Su mirada me habla sola y sé lo que desea. Lo que piensa. Lo que ansía. De nuevo, muevo mis caderas con fuerza. Me clavo más en él, y Eric vuelve a jadear. Yo también.

—¡Dios, pequeña...!, me vuelves loco.

Una y otra vez repito los movimientos.

Lo llevo hasta lo más alto, pero no lo dejo culminar. Quiero que sienta lo que me ha hecho sentir minutos antes a mí, y su mirada se endurece. Yo sonrío. ¡Aisss..., cómo me pone esa cara de mala leche! Sus manos intentan sujetarme y las detengo otra vez mientras mis movimientos rápidos y circulares continúan llevándolo hasta donde yo quiero. Al éxtasis. Pero su placer es mi placer, y cuando veo que ambos vamos a morir de combustión, acelero mis acometidas hasta que un orgasmo maravilloso me toma por completo, y mi Iceman, enloquecido, se contrae y se deja llevar.

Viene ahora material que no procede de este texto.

import Mathlib.Analysis.Calculus.Deriv.Polynomial
import Mathlib.Analysis.SpecialFunctions.Pow.Deriv
import Mathlib.NumberTheory.DirichletCharacter.Bounds
import Mathlib.NumberTheory.LSeries.Injectivity
import Literature.NumberTheory.GaloisRepresentations.ArtinDirichletCoefficients
import Literature.NumberTheory.GaloisRepresentations.FramedRepTwistEulerFactorProofs
import Literature.NumberTheory.GaloisRepresentations.ArtinLFunctionNonvanishingProofs
import HarnessLib

/-!
# Naive Dirichlet-character twists of the Dirichlet series of an Artin L-function over `ℚ`
(pure proofs; sequel to `Literature.NumberTheory.GaloisRepresentations.ArtinDirichletCoefficients`
and `Literature.NumberTheory.GaloisRepresentations.FramedRepTwistEulerFactorProofs`)

A. R. Booker, *Poles of Artin L-functions and the strong Artin conjecture*, Ann. of Math. 158
(2003), proof of Lemma 1, p. 1093: after the finite Fourier expansion (7) of the additive
twist, "the inner sum [`∑_{(r, p) = 1} a_r χ(r) r^{-s}`] is `L(s, ρ ⊗ χ₀ ⊗ χ)`, with the Euler
factor at `p` removed".  This file proves the general form of that remark: for a framed Artin
representation `σ : Γ_ℚ → GL_n(ℂ)` with Dirichlet coefficients `a_m`
(`ArtinRep.dirichletCoeff`, `∑ a_m m^{-s} = L(s, σ)` on `Re s > 1`), a Dirichlet character `χ`
mod `N ≥ 1` of any level (possibly imprimitive), and the twist `π = σ ⊗ χ`
(`π(g) = χ(χ_N(g)) · σ(g)`, `FramedRep.exists_twist` with `dirichletGaloisCharacter ℚ χ`), the
NAIVE twist `∑ a_m χ(m) m^{-s}` is `L(s, π)` with the Euler factors at the primes `p ∣ N`
removed:

* `FramedArtinRep.LSeries_dirichletCoeff_mul_mul_prod_eq_artinLFunction` (**main, proved**): for
  `Re s > 1`,
  `(∑_m a_m χ(m) m^{-s}) · ∏_{p ∣ N} L_p(π, p^{-s})⁻¹ = L(s, π)`;
* `FramedArtinRep.exists_differentiable_LSeries_mul_dirichlet_eq_mul_artinLFunction` — the form
  consumed by Booker's Lemma 1 (`LFunctions.Booker2003_lemma1_of_charTwist_continuation`): for
  ANY `a` with `∑ a_m m^{-s} = L(s, σ)` on `Re s > 1` there is an entire `E` (namely
  `E(s) = ∏_{p ∣ N} L_p(π, p^{-s})`, a polynomial in the `p^{-s}`) with
  `∑ a_m χ(m) m^{-s} = E(s) L(s, π)` for `Re s > 1`;
* `ArtinRep.eq_dirichletCoeff_of_LSeries_eq_artinLFunction` — uniqueness of the Dirichlet
  coefficients: any such `a` agrees with `dirichletCoeff σ` on `m ≥ 1` (`L(s, σ) ≠ 0` on
  `Re s > 1` forces absolute convergence; Mathlib `LSeries.eq_of_LSeries_eventually_eq`).

**Proof of the main identity** (Booker, loc. cit.; Neukirch VII §10 (10.1) for the Euler
product).  The summands `a_m χ(m) m^{-s}` are multiplicative in `m`, so Mathlib's
`EulerProduct.eulerProduct_hasProd` gives `∑ a_m χ(m) m^{-s} = ∏_p A_p`,
`A_p = ∑_k c_p(k) (χ(p) p^{-s})^k = L_p(σ, χ(p) p^{-s})⁻¹` (`ArtinRep.tsum_localCoeff_mul_pow`,
`|χ(p) p^{-s}| < 1`).  For `p ∤ N`, `L_p(π, T) = L_p(σ, χ(p) T)`
(`FramedRep.eval_eulerFactorAt_of_twist_dirichlet`: `χ_N` is unramified at `p` with
`χ_N(Frob_p) = p`), so `A_p = L_p(π, p^{-s})⁻¹`; for `p ∣ N`, `χ(p) = 0` and `A_p = 1`.  Hence
`∏_p L_p(π, p^{-s})⁻¹ = (∏_p A_p) · ∏_{p ∣ N} L_p(π, p^{-s})⁻¹` (Mathlib `HasProd.mul` with a
finitely supported factor), and the left side is `L(s, π)` (`artinLFunction`, reindexed along
`Rat.HeightOneSpectrum.primesEquiv`, `N v = p`).

No definition and no named fact is introduced (D-0026); theorems only.

## References

* A. R. Booker, Ann. of Math. (2) 158 (2003), 1089–1098: proof of Lemma 1, p. 1093. [Booker2003]
* J. Neukirch, *Algebraic Number Theory* (1999), VII §10, (10.1) and the remark following it.
  [NeukirchANT1999]
* P. Deligne, J.-P. Serre, *Formes modulaires de poids 1*, Ann. Sci. ÉNS (4) 7 (1974), 4.4
  (twists by Dirichlet characters) and §9. [DeligneSerreASENS1974]

## Mathlib / tree search

Mathlib (this pin): `EulerProduct.eulerProduct_hasProd`, `HasProd.mul`,
`hasProd_prod_of_ne_finset_one`, `DirichletCharacter.norm_le_one`, `ZMod.isUnit_iff_coprime`,
`MulChar.map_nonunit` (`χ(p) = 0` for `p ∣ N`, as in the tree's
`Automorphic.dirichletCharacter_apply_eq_zero_of_prime_dvd` of `LanglandsTunnellLSeriesProofs`, not
imported here), `LSeries.eq_of_LSeries_eventually_eq`,
`LSeries.abscissaOfAbsConv_le_of_forall_lt_LSeriesSummable`.  Tree: `ArtinRep.dirichletCoeff`,
`ArtinRep.tsum_localCoeff_mul_pow`, `ArtinRep.LSeriesSummable_dirichletCoeff`,
`ArtinRep.LSeries_dirichletCoeff_eq_artinLFunction`, `ArtinRep.eval_eulerFactorAt_ne_zero_of_norm_lt_one`
(`ArtinDirichletCoefficients`); `FramedRep.eval_eulerFactorAt_of_twist_dirichlet`
(`FramedRepTwistEulerFactorProofs`); `artinLFunction_ne_zero_of_one_lt_re`
(`ArtinLFunctionNonvanishingProofs`); `lean search 'dirichletCoeff_mul|twist.*LSeries|LSeries.*twist'`:
no statement about character twists of `dirichletCoeff` before this file.
-/

noncomputable section

open scoped NumberField
open Field IsDedekindDomain Module NumberField Polynomial Complex Filter Finset
open Rat.HeightOneSpectrum

namespace Literature.NumberTheory.GaloisRepresentations

universe w

/-! ### Uniqueness of the Dirichlet coefficients -/

namespace ArtinRep

variable {V : Type w} [AddCommGroup V] [Module ℂ V] [TopologicalSpace V] [FiniteDimensional ℂ V]
  [IsModuleTopology ℂ V]

/-- **Uniqueness of the Dirichlet coefficients of `L(s, ρ)`** (the sense in which Booker 2003,
(4), speaks of "the" Dirichlet coefficients `a_n` of `L(s, ρ)`): if `∑ a_m m^{-s} = L(s, ρ)`
for `Re s > 1` (Mathlib `LSeries`, junk value `0` where divergent), then `a_m = dirichletCoeff ρ m`
for every `m ≥ 1`, and `∑ a_m m^{-s}` converges absolutely on `Re s > 1`.  Indeed
`L(s, ρ) ≠ 0` there (`artinLFunction_ne_zero_of_one_lt_re`), so the series of `a` converges
(absolutely); two absolutely convergent Dirichlet series with the same sum on a right half-line
have the same coefficients (`LSeries.eq_of_LSeries_eventually_eq`).
[cite: Booker2003, eq. (4) p. 1091] -/
theorem eq_dirichletCoeff_of_LSeries_eq_artinLFunction (ρ : ArtinRep ℚ V) {a : ℕ → ℂ}
    (ha : ∀ s : ℂ, 1 < s.re → LSeries a s = artinLFunction ρ s) :
    (∀ m : ℕ, m ≠ 0 → a m = ρ.dirichletCoeff m) ∧ ∀ s : ℂ, 1 < s.re → LSeriesSummable a s := by
  have hasum : ∀ s : ℂ, 1 < s.re → LSeriesSummable a s := by
    intro s hs
    by_contra h
    have h0 : LSeries a s = 0 := tsum_eq_zero_of_not_summable h
    exact artinLFunction_ne_zero_of_one_lt_re ρ hs ((ha s hs).symm.trans h0)
  have habs : ∀ f : ℕ → ℂ, (∀ s : ℂ, 1 < s.re → LSeriesSummable f s) →
      LSeries.abscissaOfAbsConv f < ⊤ := by
    intro f hf
    refine lt_of_le_of_lt (LSeries.abscissaOfAbsConv_le_of_forall_lt_LSeriesSummable
      (x := 1) fun y hy => hf y ?_) (EReal.coe_lt_top 1)
    simpa using hy
  have hev : (fun x : ℝ => LSeries a x) =ᶠ[atTop] fun x => LSeries ρ.dirichletCoeff x := by
    filter_upwards [eventually_gt_atTop (1 : ℝ)] with x hx
    have hx' : 1 < (x : ℂ).re := by simpa using hx
    rw [ha x hx', ρ.LSeries_dirichletCoeff_eq_artinLFunction hx']
  refine ⟨fun m hm => ?_, hasum⟩
  exact LSeries.eq_of_LSeries_eventually_eq (habs a hasum)
    (habs _ fun s hs => ρ.LSeriesSummable_dirichletCoeff hs) hev hm

end ArtinRep

/-! ### The naive twist by a Dirichlet character -/

namespace FramedArtinRep

variable {n N : ℕ} [NeZero N]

Gustosa tras lo hecho, me dejo caer sobre él y me abraza. Me encanta sentirle cerca. Nuestras respiraciones desacompasadas poco a poco se relajan.

—Te adoro, morenita —dice en mi oído.

Sus palabras, tan cargadas de amor, me enloquecen, y sólo puedo sonreír como una tonta mientras sus brazos se cierran sobre mi cintura y me aprietan.

Su calor y mi calor se funden al unísono, y levantando la cabeza, lo beso.

Permanecemos durante unos minutos tirados en la alfombra, hasta que Eric, al ver mi carne de gallina, me invita a levantarme. Ambos lo hacemos. Coge una manta oscura que hay sobre el sillón y me la echa por encima. Después, desnudo, se sienta y, sin soltarme, me hace que me siente sobre él y me retira el desordenado pelo de la cara.